À cette fin, 5 g de l’échantillon d’avocat ont été extraits avec 10 mL d’acétonitrile, puis 2,5 g de formiate d’ammonium ont été ajoutés pour induire la séparation de phase. Par la suite, le surnageant a subi un processus de nettoyage par extraction en phase solide dispersive utilisant 150 mg de MgSO4 anhydre, 50 mg d’amine primaire-secondaire, 50 mg d’octadécylsilane, 10 mg de noir de carbone graphitisé et 60 mg d’un sorbant à base d’oxyde de zirconium (Z-Sep+). L’analyse GC-MS/MS a été réalisée avec succès en moins de 25 min. Des expériences de validation rigoureuses ont été menées pour évaluer les performances de la méthode. L’examen d’une courbe d’étalonnage matricielle appariée pour chaque variété d’avocat a révélé que l’EM est demeuré relativement constant et inférieur à 20 % (considéré comme un EM mou) pour la plupart des combinaisons pesticide/variété. De plus, les limites de quantification de la méthode étaient inférieures à 5 μg/kg pour les trois variétés. Enfin, les valeurs de récupération de la plupart des pesticides se situaient dans la fourchette acceptable de 70 à 120 %, avec des valeurs d’écart-type relatif inférieures à 20 %.

Introduction

En analyse chimique, l’effet de matrice (EM) peut être défini de différentes manières, mais une définition générale largement acceptée est la suivante : il s’agit de la modification du signal, en particulier une modification de la pente de la courbe d’étalonnage lorsque la matrice de l’échantillon ou une partie de celle-ci est présente lors de l’analyse d’un analyte spécifique. En tant qu’aspect critique, l’EM nécessite une investigation approfondie lors du processus de validation de toute méthode analytique, car elle affecte directement la précision des mesures quantitatives pour les analytes cibles1. Idéalement, une procédure de prétraitement d’échantillon devrait être suffisamment sélective pour éviter d’extraire des composants de la matrice de l’échantillon. Cependant, malgré des efforts considérables, bon nombre de ces éléments de la matrice se retrouvent encore dans les systèmes de détermination finale dans la plupart des cas. Par conséquent, ces composants matriciels compromettent souvent les valeurs de récupération et de précision, introduisent du bruit supplémentaire et augmentent le coût global et la main-d’œuvre impliqués dans la méthode.

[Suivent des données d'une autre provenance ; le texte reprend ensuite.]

import Summits.Ventures.LatticeQCDFlow.Scaling.SimulatedTemperingAcceptance

/-!
HONEST FRAMING: exact (Metropolis-corrected) sampling algorithms for lattice gauge theory; figures
of merit are autocorrelation/cost numbers at stated couplings and volumes; no continuum-physics
claim.

# SimulatedTemperingTarget — THE SIMULATED-TEMPERING (EXPANDED-ENSEMBLE) TARGET WITH EXACT WEIGHTS ON
# `Fin (K+1) × Ω`, AND THE EXACT-WEIGHT NEAREST-NEIGHBOUR LEVEL-MOVE RATIOS (lean-2 GEN-13, ours)

Venture-side (OURS).  Cell `lqcd-flow` (pub-lqcd), unit `pub-lqcd-lean-2-g13`, 2026-08-23.  The objects of the
level-autocorrelation law of simulated tempering (`Scaling/SimulatedTemperingLevelLaw`,
`Scaling/SimulatedTemperingDiffusive`): GEN-11's `Scaling/SimulatedTemperingAcceptance` priced ONE level move of
simulated tempering / the expanded ensemble (Marinari–Parisi 1992; Lyubartsev et al. 1992) with exact
free-energy weights between parameters `s → t` of the exponential family `μ_u = μ.tilted(u·X)` (acceptance
`= ∫ min(p_s, p_t) dμ`, `p_u = e^{uX}/mgf(u)`); here the JOINT state space is typed, following row 13's
two-level `Exactness/NCMCGeneralSpaceKernel.jointWeight` (`Bool × Ω`) with `K + 1` levels.

## What is defined / proved (`μ` probability on `Ω`, `X` bounded measurable, levels `β : ℕ → ℝ`, `K : ℕ`)

* **`stTarget X μ β K`** `= (K+1)⁻¹·Σ_{k ≤ K} δ_k ⊗ μ_{β_k}`, a measure on `Fin (K+1) × Ω`: every level equally
  visited (the signature of EXACT weights `c_k = 1/Z(β_k)`), the configuration at level `k` distributed as
  `μ_{β_k}`; `integral_stTarget` (`∫ g dπ = (K+1)⁻¹Σ_k ∫ g(k,·) dμ_{β_k}`), `isProbabilityMeasure_stTarget`,
  `measurable_stLevel`, `stTarget_real_level` (`π{level = k} = 1/(K+1)`).
* **`stLevelMoveRatio X μ β K (k, x)`** `= 1[k<K]·min(1, p_{β_{k+1}}(x)/p_{β_k}(x)) + 1[k≥1]·min(1, p_{β_{k−1}}(x)/p_{β_k}(x))`
  — the sum of the exact-weight Metropolis ratios of the two nearest-neighbour level moves, which dominates
  the level-move probability of every Metropolis / Metropolis–Hastings / neighbour-Gibbs level update with
  exact weights (proposal probabilities `≤ 1`); `measurable_stLevelMoveRatio`, `stLevelMoveRatio_nonneg`,
  `stLevelMoveRatio_le_two`.

* **`st_moveRate_le_ladder`** — on the uniform ladder `β_k = a + k(b−a)/K` (`a ≤ b`, `K ≥ 1`) under a variance
  floor `m ≤ Var_{μ_u}(X)` on `[a, b]`, GEN-11's overlap ceiling gives
  `(2/(K+1))·Σ_{k<K} ∫ min(p_{β_k}, p_{β_{k+1}}) dμ ≤ (2K/(K+1))·exp(−m(b−a)²/(8K²))`.

NOT CLAIMED: a construction of any particular simulated-tempering kernel (the laws downstream quantify over
ALL kernels leaving `stTarget` invariant); estimated (non-exact) weights.  Literature grade (cell rule):
bookkeeping, NEW TYPING; nothing cited as a fact.
-/

noncomputable section

open MeasureTheory ProbabilityTheory Set Filter Finset
open Literature.MathematicalPhysics.QuantumFieldTheory
open Literature.MathematicalPhysics.QuantumFieldTheory.Luscher2010
open Summit.Ventures.LatticeQCDFlow.Scoring
open Summit.Ventures.LatticeQCDFlow.TrivializingMaps
open scoped ENNReal

namespace Summit.Ventures.LatticeQCDFlow.Scaling

/-! ## §1 The simulated-tempering target with exact weights -/

section Target

variable {Ω : Type*} [MeasurableSpace Ω]

/-- **The simulated-tempering (expanded-ensemble) target with EXACT free-energy weights** over the levels
`β_0, …, β_K`: the probability measure `(K+1)⁻¹·Σ_{k ≤ K} δ_k ⊗ μ_{β_k}` on `Fin (K+1) × Ω`,
`μ_u = μ.tilted(u·X)` — every level equally visited, the configuration at level `k` distributed as `μ_{β_k}`.
[ours] -/
def stTarget (X : Ω → ℝ) (μ : Measure Ω) (β : ℕ → ℝ) (K : ℕ) : Measure (Fin (K + 1) × Ω) :=
  ((K + 1 : ℕ) : ℝ≥0∞)⁻¹ • ∑ k : Fin (K + 1), (μ.tilted fun x => β k * X x).map (Prod.mk k)

variable {X : Ω → ℝ} {μ : Measure Ω} [IsProbabilityMeasure μ] {β : ℕ → ℝ} {K : ℕ}

omit [IsProbabilityMeasure μ] in
/-- Integration against the simulated-tempering target: `∫ g dπ = (K+1)⁻¹·Σ_k ∫ g(k, x) dμ_{β_k}(x)` for bounded
measurable `g`. [ours] -/
theorem integral_stTarget {g : Fin (K + 1) × Ω → ℝ} (hgm : Measurable g) {C : ℝ} (hgb : ∀ z, |g z| ≤ C) :
    ∫ z, g z ∂(stTarget X μ β K) =
      1 / (K + 1) * ∑ k : Fin (K + 1), ∫ x, g (k, x) ∂(μ.tilted fun x => β k * X x) := by
  unfold stTarget
  have hint : ∀ k : Fin (K + 1), Integrable g ((μ.tilted fun x => β k * X x).map (Prod.mk k)) := fun k => by
    haveI : IsFiniteMeasure ((μ.tilted fun x => β k * X x).map (Prod.mk k)) :=
      Measure.isFiniteMeasure_map _ _
    exact Integrable.of_bound hgm.aestronglyMeasurable C (ae_of_all _ fun z => by
      rw [Real.norm_eq_abs]; exact hgb z)
  rw [integral_smul_measure, integral_finsetSum_measure fun k _ => hint k, ENNReal.toReal_inv,
    ENNReal.toReal_natCast, smul_eq_mul]
  push_cast
  rw [← one_div]
  congr 1
  refine Finset.sum_congr rfl fun k _ => ?_
  rw [integral_map measurable_prodMk_left.aemeasurable hgm.aestronglyMeasurable]

/-- The simulated-tempering target is a probability measure. [ours] -/
theorem isProbabilityMeasure_stTarget (hXm : Measurable X) (hXb : ∃ C, ∀ x, |X x| ≤ C) :
    IsProbabilityMeasure (stTarget X μ β K) := by
  constructor
  have h : ∀ k : Fin (K + 1), (μ.tilted fun x => β k * X x).map (Prod.mk k) univ = 1 := fun k => by
    haveI := isProbabilityMeasure_tilted_mul (μ := μ) hXm hXb (β k)
    rw [Measure.map_apply measurable_prodMk_left MeasurableSet.univ, Set.preimage_univ, measure_univ]
  simp only [stTarget, Measure.smul_apply, Measure.coe_finsetSum, Finset.sum_apply, h, Finset.sum_const,
    Finset.card_univ, Fintype.card_fin, smul_eq_mul, nsmul_eq_mul, mul_one]
  exact ENNReal.inv_mul_cancel (by simp) (ENNReal.natCast_ne_top _)

/-- The level map `z ↦ z.1` (as a natural number) is measurable. [folklore] -/
theorem measurable_stLevel : Measurable fun z : Fin (K + 1) × Ω => ((z.1 : Fin (K + 1)) : ℕ) :=
  (measurable_of_countable fun j : Fin (K + 1) => (j : ℕ)).comp measurable_fst

/-- **Every level carries mass `1/(K+1)`** under the exact-weight target. [ours] -/
theorem stTarget_real_level (hXm : Measurable X) (hXb : ∃ C, ∀ x, |X x| ≤ C) (k : ℕ) (hk : k ≤ K) :
    (stTarget X μ β K).real {z | ((z.1 : Fin (K + 1)) : ℕ) = k} = 1 / (K + 1) := by
  have hS : MeasurableSet {z : Fin (K + 1) × Ω | ((z.1 : Fin (K + 1)) : ℕ) = k} :=
    measurable_stLevel (measurableSet_singleton k)
  rw [← integral_indicator_one hS]
  set S : Set (Fin (K + 1) × Ω) := {z : Fin (K + 1) × Ω | ((z.1 : Fin (K + 1)) : ℕ) = k} with hS_def
  have hgm : Measurable (S.indicator (1 : Fin (K + 1) × Ω → ℝ)) := measurable_const.indicator hS
  have hgb : ∀ z, |(S.indicator (1 : Fin (K + 1) × Ω → ℝ)) z| ≤ 1 := fun z => by
    by_cases hz : z ∈ S
    · rw [Set.indicator_of_mem hz]; simp
    · rw [Set.indicator_of_notMem hz]; simp
  rw [integral_stTarget hgm hgb]
  have e : ∀ j : Fin (K + 1), ∫ x, S.indicator (1 : Fin (K + 1) × Ω → ℝ) (j, x) ∂(μ.tilted fun x => β j * X x) =
      if j = ⟨k, Nat.lt_succ_of_le hk⟩ then 1 else 0 := by
    intro j
    haveI := isProbabilityMeasure_tilted_mul (μ := μ) hXm hXb (β j)
    by_cases hj : j = ⟨k, Nat.lt_succ_of_le hk⟩
    · have hmem : ∀ x : Ω, ((j, x) : Fin (K + 1) × Ω) ∈ S := fun x => by
        rw [hS_def, Set.mem_setOf_eq, hj]
      simp only [Set.indicator_of_mem (hmem _), Pi.one_apply, integral_const, probReal_univ, smul_eq_mul,
        mul_one, if_pos hj]
    · have hnot : ∀ x : Ω, ((j, x) : Fin (K + 1) × Ω) ∉ S := fun x => by
        rw [hS_def, Set.mem_setOf_eq]
        intro h
        exact hj (Fin.ext h)
      simp only [Set.indicator_of_notMem (hnot _), integral_zero, if_neg hj]
  simp only [e, Finset.sum_ite_eq', Finset.mem_univ, if_true, mul_one]

end Target

/-! ## §2 The exact-weight nearest-neighbour level-move ratios -/

section Ratio

variable {Ω : Type*} [MeasurableSpace Ω]

/-- **The exact-weight level-move ratios** at `(k, x)`: `1[k<K]·min(1, p_{β_{k+1}}(x)/p_{β_k}(x)) +
1[k≥1]·min(1, p_{β_{k−1}}(x)/p_{β_k}(x))`, `p_u = e^{uX}/mgf(u)` — an upper bound for the probability that an
exact-weight nearest-neighbour Metropolis / Metropolis–Hastings / neighbour-Gibbs level update moves the level
from `(k, x)`. [ours] -/
def stLevelMoveRatio (X : Ω → ℝ) (μ : Measure Ω) (β : ℕ → ℝ) (K : ℕ) (z : Fin (K + 1) × Ω) : ℝ :=
  (if ((z.1 : Fin (K + 1)) : ℕ) < K then
      min 1 ((Real.exp (β ((z.1 : ℕ) + 1) * X z.2) / mgf X μ (β ((z.1 : ℕ) + 1))) /
        (Real.exp (β (z.1 : ℕ) * X z.2) / mgf X μ (β (z.1 : ℕ))))
    else 0) +
  (if 1 ≤ ((z.1 : Fin (K + 1)) : ℕ) then
      min 1 ((Real.exp (β ((z.1 : ℕ) - 1) * X z.2) / mgf X μ (β ((z.1 : ℕ) - 1))) /
        (Real.exp (β (z.1 : ℕ) * X z.2) / mgf X μ (β (z.1 : ℕ))))
    else 0)

variable {X : Ω → ℝ} {μ : Measure Ω} {β : ℕ → ℝ} {K : ℕ}

/-- The level-move ratio is measurable (for measurable `X`). [ours] -/
theorem measurable_stLevelMoveRatio (hXm : Measurable X) : Measurable (stLevelMoveRatio X μ β K) := by
  refine measurable_from_prod_countable_right fun k => ?_
  have hp : ∀ u : ℝ, Measurable fun x : Ω => Real.exp (u * X x) / mgf X μ u := fun u =>
    (Real.measurable_exp.comp (hXm.const_mul u)).div_const _
  unfold stLevelMoveRatio
  refine Measurable.add ?_ ?_
  · by_cases hk : ((k : Fin (K + 1)) : ℕ) < K
    · simp only [hk, if_true]
      exact measurable_const.min ((hp _).div (hp _))
    · simp only [hk, if_false]; exact measurable_const
  · by_cases hk : 1 ≤ ((k : Fin (K + 1)) : ℕ)
    · simp only [hk, if_true]
      exact measurable_const.min ((hp _).div (hp _))
    · simp only [hk, if_false]; exact measurable_const

/-- The level-move ratio is nonnegative. [ours] -/
theorem stLevelMoveRatio_nonneg [IsProbabilityMeasure μ] (hXm : Measurable X) (hXb : ∃ C, ∀ x, |X x| ≤ C)
    (z : Fin (K + 1) × Ω) : 0 ≤ stLevelMoveRatio X μ β K z := by
  unfold stLevelMoveRatio
  refine add_nonneg ?_ ?_ <;> split_ifs
  · exact le_min zero_le_one (div_nonneg (div_nonneg (Real.exp_pos _).le (mgf_pos_of_bounded hXm hXb _).le)
      (div_nonneg (Real.exp_pos _).le (mgf_pos_of_bounded hXm hXb _).le))
  · exact le_rfl
  · exact le_min zero_le_one (div_nonneg (div_nonneg (Real.exp_pos _).le (mgf_pos_of_bounded hXm hXb _).le)
      (div_nonneg (Real.exp_pos _).le (mgf_pos_of_bounded hXm hXb _).le))
  · exact le_rfl

/-- The level-move ratio is at most `2`. [ours] -/
theorem stLevelMoveRatio_le_two (z : Fin (K + 1) × Ω) : stLevelMoveRatio X μ β K z ≤ 2 := by
  unfold stLevelMoveRatio
  have h1 : ∀ (c : Prop) [Decidable c] (t : ℝ), (if c then min 1 t else 0) ≤ 1 := fun c _ t => by
    split_ifs
    · exact min_le_left _ _
    · exact zero_le_one
  linarith [h1 (((z.1 : Fin (K + 1)) : ℕ) < K) ((Real.exp (β ((z.1 : ℕ) + 1) * X z.2) /
      mgf X μ (β ((z.1 : ℕ) + 1))) / (Real.exp (β (z.1 : ℕ) * X z.2) / mgf X μ (β (z.1 : ℕ)))),
    h1 (1 ≤ ((z.1 : Fin (K + 1)) : ℕ)) ((Real.exp (β ((z.1 : ℕ) - 1) * X z.2) /
      mgf X μ (β ((z.1 : ℕ) - 1))) / (Real.exp (β (z.1 : ℕ) * X z.2) / mgf X μ (β (z.1 : ℕ))))]

end Ratio

/-! ## §3 Adjacent overlaps on a uniform ladder under a variance floor -/

section Ladder

variable {Ω : Type*} [MeasurableSpace Ω] {X : Ω → ℝ} {μ : Measure Ω} [IsProbabilityMeasure μ] {K : ℕ}

/-- **Adjacent overlaps on a uniform ladder under a variance floor**: with `β_k = a + k(b−a)/K`, `a ≤ b`,
`K ≥ 1` and `m ≤ Var_{μ_u}(X)` on `[a,b]`, every adjacent overlap is `≤ exp(−m(b−a)²/(8K²))`, so
`ā_K ≤ (2K/(K+1))·exp(−m(b−a)²/(8K²))`. [ours] -/
theorem st_moveRate_le_ladder (hXm : Measurable X) (hXb : ∃ C, ∀ x, |X x| ≤ C) {a b m : ℝ} (hab : a ≤ b)
    (hK : 1 ≤ K) (hm : ∀ u ∈ Icc a b, m ≤ variance X (μ.tilted fun x => u * X x)) :
    2 / (K + 1) * ∑ k ∈ range K, ∫ x, min (Real.exp ((a + k * ((b - a) / K)) * X x) /
          mgf X μ (a + k * ((b - a) / K)))
        (Real.exp ((a + (k + 1 : ℕ) * ((b - a) / K)) * X x) / mgf X μ (a + (k + 1 : ℕ) * ((b - a) / K))) ∂μ ≤
      2 * K / (K + 1) * Real.exp (-(m * (b - a) ^ 2 / (8 * K ^ 2))) := by
  have hKr : (1 : ℝ) ≤ K := by exact_mod_cast hK
  have hK0 : (0 : ℝ) < K := by linarith
  have hδ : 0 ≤ (b - a) / K := div_nonneg (sub_nonneg.2 hab) hK0.le
  have hstep : ∀ k ∈ range K, ∫ x, min (Real.exp ((a + k * ((b - a) / K)) * X x) /
        mgf X μ (a + k * ((b - a) / K)))
      (Real.exp ((a + (k + 1 : ℕ) * ((b - a) / K)) * X x) / mgf X μ (a + (k + 1 : ℕ) * ((b - a) / K))) ∂μ ≤
      Real.exp (-(m * (b - a) ^ 2 / (8 * K ^ 2))) := by
    intro k hk
    have hkK : (k : ℝ) + 1 ≤ K := by exact_mod_cast Finset.mem_range.1 hk
    have hs : a ≤ a + k * ((b - a) / K) := le_add_of_nonneg_right (mul_nonneg (Nat.cast_nonneg _) hδ)
    have hst : a + k * ((b - a) / K) ≤ a + (k + 1 : ℕ) * ((b - a) / K) := by
      push_cast; nlinarith
    have ht : a + (k + 1 : ℕ) * ((b - a) / K) ≤ b := by
      push_cast
      have : ((k : ℝ) + 1) * ((b - a) / K) ≤ K * ((b - a) / K) := mul_le_mul_of_nonneg_right hkK hδ
      rw [mul_div_cancel₀ _ hK0.ne'] at this
      linarith
    refine (overlap_le_exp_neg_floor hXm hXb hst fun u hu => hm u ⟨hs.trans hu.1, hu.2.trans ht⟩).trans ?_
    apply Real.exp_le_exp.2
    have e : a + (k + 1 : ℕ) * ((b - a) / K) - (a + k * ((b - a) / K)) = (b - a) / K := by push_cast; ring
    rw [e, div_pow]
    apply neg_le_neg
    apply le_of_eq
    field_simp
  calc 2 / (K + 1) * ∑ k ∈ range K, ∫ x, min (Real.exp ((a + k * ((b - a) / K)) * X x) /
          mgf X μ (a + k * ((b - a) / K)))
        (Real.exp ((a + (k + 1 : ℕ) * ((b - a) / K)) * X x) / mgf X μ (a + (k + 1 : ℕ) * ((b - a) / K))) ∂μ
      ≤ 2 / (K + 1) * ∑ _k ∈ range K, Real.exp (-(m * (b - a) ^ 2 / (8 * K ^ 2))) := by
        gcongr with k hk
        exact hstep k hk
    _ = 2 * K / (K + 1) * Real.exp (-(m * (b - a) ^ 2 / (8 * K ^ 2))) := by
        rw [Finset.sum_const, Finset.card_range, nsmul_eq_mul]; ring

end Ladder

end Summit.Ventures.LatticeQCDFlow.Scaling

end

Dans la chromatographie en phase gazeuse (GC), l’EM apparaît en raison de la présence de sites actifs dans le système GC, qui interagissent avec les analytes cibles par divers mécanismes. D’une part, les constituants de la matrice bloquent ou masquent ces sites actifs qui interagiraient autrement avec les analytes cibles, ce qui entraîne une amélioration fréquente du signal2. D’autre part, les sites actifs qui restent dégagés peuvent provoquer un pic de résidus ou une décomposition de l’analyte en raison de fortes interactions, conduisant à une EM négative. Cependant, cela peut offrir des avantages potentiels dans certains cas2. Il est crucial de souligner qu’il est extrêmement difficile d’obtenir une inertie totale dans un système GC, malgré l’utilisation de composants très inertes et un entretien approprié. Avec une utilisation continue, l’accumulation de composants matriciels dans le système GC devient plus prononcée, provoquant une augmentation de l’EM. De nos jours, il est largement reconnu que les analytes contenant de l’oxygène, de l’azote, du phosphore, du soufre et des éléments similaires présentent une plus grande EM car ils interagissent facilement avec ces sites actifs. À l’inverse, les composés très stables tels que les hydrocarbures ou les organohalogènes ne subissent pas de telles interactions et ne montrent pas d’EM observable lors de l’analyse 2,3.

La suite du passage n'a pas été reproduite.